### What the task requires
Restate exactly the lines from the top of the listing below to the line containing "open T4EtaRateMin (Readings NE3Shape)"; the remaining lines are not wanted.

### Stored data
namespace Summit.QuantumFields.YangMills.Theorems.BalabanUVNodesN27SpineRecord
open scoped BigOperators Matrix Matrix.Norms.L2Operator
open Finset MeasureTheory
open Literature.MathematicalPhysics.QuantumFieldTheory.Balaban1983to89
open T4OutputRate T4RecentScale T4GoodClassBudget T4CauchySum T4TowerRateComposition T4TowerRateDischarge
open T4EtaRateMin (Readings NE3Shape)
open T4RateLiaison (GaugeDominated)
open FlowStep (RGEqH prefixOf)
open TreeLengthTorus (TFaceConnected torusTreeLen)
open B12TreeDecay (kappa₀)
open Summit.QuantumFields.BalabanUV.T4Continuum
open AveragingDeficitDualResidual (dualC1 dualC2)
open AveragingDeficitDerivWallProof (wallConst)
open AveragingDeficitPeriodicCounting (IsPeriodicDir)
open MinimalActionSandwich (IsMinimiser minAct)
open MinimalActionRate (sfClass)
open MinimalActionRefine (RegularSup gradConst)
open NE3EnergyShapes (IsUnitarySite IsPeriodicSite)
open NE3.LeafIndexSockets (LeafH3sup)
open Summit.QuantumFields.BalabanUV.T4Continuum.Spine
open Summit.QuantumFields.BalabanUV.T4Continuum.Spine.NE4 (runFlow)
open Summit.QuantumFields.BalabanUV.T4Continuum.NE1p.DressedRoot (DressedTower DressedStabilityStrict)
open Summit.QuantumFields.YangMills.BalabanUVNodes.N19LedgerLinkSync (LedgerDataSync LedgerAtSync)
open YMDAG.UVSplit
open Summit.QuantumFields.YangMills.BalabanUVNodes.N16HolderDefs (CovRootHolder N16HolderAt)
open Summit.QuantumFields.YangMills.BalabanUVNodes.SpineRatesHolder (RatesHolderAt)
open Literature.MathematicalPhysics.QuantumFieldTheory.Balaban1983to89.T4Continuum (T4Family ULoop)
open Node00 (Stage13HParams datumOfRecord₁₃CoPH SiteSeqKey U3Letters₁₁ NE3Letters₁₁ ne3ConstLayerOfRecord₁₁ ne3NperOfRecord₁₁ ne3DomOfRecord₁₁ ZetaMeasurable ppSelLiveOfRecord
  EOfRecord₁₃ wOfRecord₉ localBgMeasurable)
open Literature.MathematicalPhysics.QuantumFieldTheory.Balaban1983to89.B12Sec2to5 (betaPrime510)
open Literature.MathematicalPhysics.QuantumFieldTheory.Balaban1983to89.Node00.U3OfKernels (objectsOfRecord₁₃ KernelDecayOfRecord₁₃)
open Literature.MathematicalPhysics.QuantumFieldTheory.Balaban1983to89.Node00.U3KernelLetters (GeometricIncrementsOfRecord₁₃ WindowedNE9OfRecord₁₃ WindowedDecayOfRecord₁₃
  WindowedStepRateOfRecord₁₃)
open Summit.QuantumFields.YangMills.BalabanUVNodes.N16PinnedLayer13CoPH (N16PinnedLoose N16LettersEnd rateCarriers_ne3_of_pinnedLoose)
open Summit.QuantumFields.YangMills.BalabanUVNodes.N19TargetClassWeightsE1Keyed
open YMDAG.N14.TopBorn (Ne1PinnedOfRecord n14At_rateCarriersOfRecord₁₃CoPH_of_pinned)
open Summit.QuantumFields.YangMills.BalabanUVNodes.N15.GenuineRecord (fullGSizedObjects n15At_fullGSizedObjects_family)
open Summit.QuantumFields.YangMills.BalabanUVNodes.N15.AtKeyedHome (neZero_blockFactor)
open T4WeightBudget T4IndicatorShell T4ContinuumYM4Torus T4ApexHybrid
open Summit.QuantumFields.YangMills.Theses.BalabanUVNodes (SpineGivenEndpointR13SepCoPHV)
open NE7 (Target)
open Summit.QuantumFields.YangMills.BalabanUVNodes.N20OffLiveOneTermReading (crOneTerm₁₃ h20_shape_crOneTerm₁₃ h21_shape_crOneTerm₁₃ extraction_crOneTerm₁₃ core_crOneTerm₁₃_iff_target)
open Literature.MathematicalPhysics.QuantumFieldTheory.Balaban1983to89.Node00 (MatA)
open Literature.MathematicalPhysics.QuantumFieldTheory.Balaban1983to89.Node00.LocalizedSum17 (ReadingMaps Localizes17OfRecord₁₃)
open Literature.MathematicalPhysics.QuantumFieldTheory.Balaban1983to89.Node00.Sect2 (domSys domCount CPair)
open Literature.MathematicalPhysics.QuantumFieldTheory.Balaban1983to89.Node00.W1 (ClusterTower box)
open Literature.MathematicalPhysics.QuantumFieldTheory.Balaban1983to89.Node00.U3OfKernels (histPrefix)
open Literature.MathematicalPhysics.QuantumFieldTheory.Balaban1983to89.Node00.U3KernelLetters (KernelStepRateOfRecord₁₃ PolLimitsExistOfRecord₁₃)
open Literature.MathematicalPhysics.QuantumFieldTheory.Balaban1983to89.TreeLengthTorus (TPt)
open Literature.MathematicalPhysics.QuantumFieldTheory.Balaban1983to89.B12Decay510 (delta1)
open Literature.MathematicalPhysics.QuantumFieldTheory.Balaban1983to89.B12Decay510Window (K₁)
open Literature.MathematicalPhysics.QuantumFieldTheory.Balaban1983to89.B12Decay510Torus (distCT nearT)
open YMDAG.N22.AtRecordOfPrintedSlots (ne9_EA_objectsOfRecord₁₃_of_kernelStepRate_sectorHoloGrowing_printedValue)
open YMDAG.N22.AtKernels (n22At_u3OfRecord₁₃_objectsOfRecord₁₃_iff)
open YMDAG.N18.KernelStepRateKingMechanism (kernelStepRateOfRecord₁₃_mono)
open YMDAG.N18.AtRecordOfKernelLetters (n18At_u3OfRecord₁₃_objectsOfRecord₁₃_of_kernelStepRateOfRecord₁₃)
variable (K₀ : ℕ) (jc : (F : T4Family) → (θ : Stage13HParams F 2) → θ.Provisos₁₃CoPH F 2 → (ℕ → ℝ) → List (ULoop F) → ℕ → ℕ)
  (sh : ShellSplit₁₃CoPH 2 K₀)
  (β : ℝ) (𝔯 : RateReading₁₃CoPH 2)
  (ℓ : (F : T4Family) → Stage13HParams F 2 → U3Letters₁₁)
  (ℓ₃ : T4Family → NE3Letters₁₁) (g B c' : T4Family → ℝ)
variable (𝔸 : (F : T4Family) → Stage13HParams F 2 → Type*) [∀ (F : T4Family) (θ : Stage13HParams F 2), NormedRing (𝔸 F θ)]
  [∀ (F : T4Family) (θ : Stage13HParams F 2), NormedAlgebra ℂ (𝔸 F θ)] (Ec : (F : T4Family) → Stage13HParams F 2 → ℕ → ℕ → Type*)
  [∀ (F : T4Family) (θ : Stage13HParams F 2) (K k : ℕ), NormedAddCommGroup (Ec F θ K k)] [∀ (F : T4Family) (θ : Stage13HParams F 2) (K k : ℕ), NormedSpace ℂ (Ec F θ K k)]
  (m' M : (F : T4Family) → Stage13HParams F 2 → ℕ) [hM0 : ∀ (F : T4Family) (θ : Stage13HParams F 2), NeZero (M F θ)]
  (S : (F : T4Family) → (θ : Stage13HParams F 2) → (K : ℕ) → ClusterTower (F.P K) (𝔸 F θ) (M F θ))
  (emb : (F : T4Family) → (θ : Stage13HParams F 2) → ReadingMaps F (MatA 2) (𝔸 F θ))
  (sp : (F : T4Family) → (θ : Stage13HParams F 2) → (K k : ℕ) → (domSys (F.P K) (M F θ) (k + 1)).Dom → Set (CPair (F.P K) (𝔸 F θ)))
  (κ₅ C₅ κ κE δ₀ B₃ r c B'' q A R r₁ : (F : T4Family) → Stage13HParams F 2 → ℝ)
  (ι : (F : T4Family) → (θ : Stage13HParams F 2) →
      (letI := θ.instVβ₁; letI := θ.instVβ₂;
      (K k : ℕ) → (domSys (F.P K) (M F θ) (k + 1)).Dom → ((Fin (F.P K).d → Site (F.P K) (k + 1) → θ.Vβ) →L[ℝ] Ec F θ K k)))
  (Φ : (F : T4Family) → (θ : Stage13HParams F 2) → (K k : ℕ) → (domSys (F.P K) (M F θ) (k + 1)).Dom → Ec F θ K k → CPair (F.P K) (𝔸 F θ))
  (U : (F : T4Family) → (θ : Stage13HParams F 2) → (K k : ℕ) → (domSys (F.P K) (M F θ) (k + 1)).Dom → Set (Ec F θ K k))
  (w : (F : T4Family) → (θ : Stage13HParams F 2) → (K k : ℕ) → (domSys (F.P K) (M F θ) (k + 1)).Dom → Site (F.P K) (k + 1) → ℝ)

### Result below
namespace Summit.QuantumFields.YangMills.Theorems.BalabanUVNodesN27SpineRecord
open scoped BigOperators Matrix Matrix.Norms.L2Operator
open Finset MeasureTheory
open Literature.MathematicalPhysics.QuantumFieldTheory.Balaban1983to89
open T4OutputRate T4RecentScale T4GoodClassBudget T4CauchySum T4TowerRateComposition T4TowerRateDischarge
open T4EtaRateMin (Readings NE3Shape)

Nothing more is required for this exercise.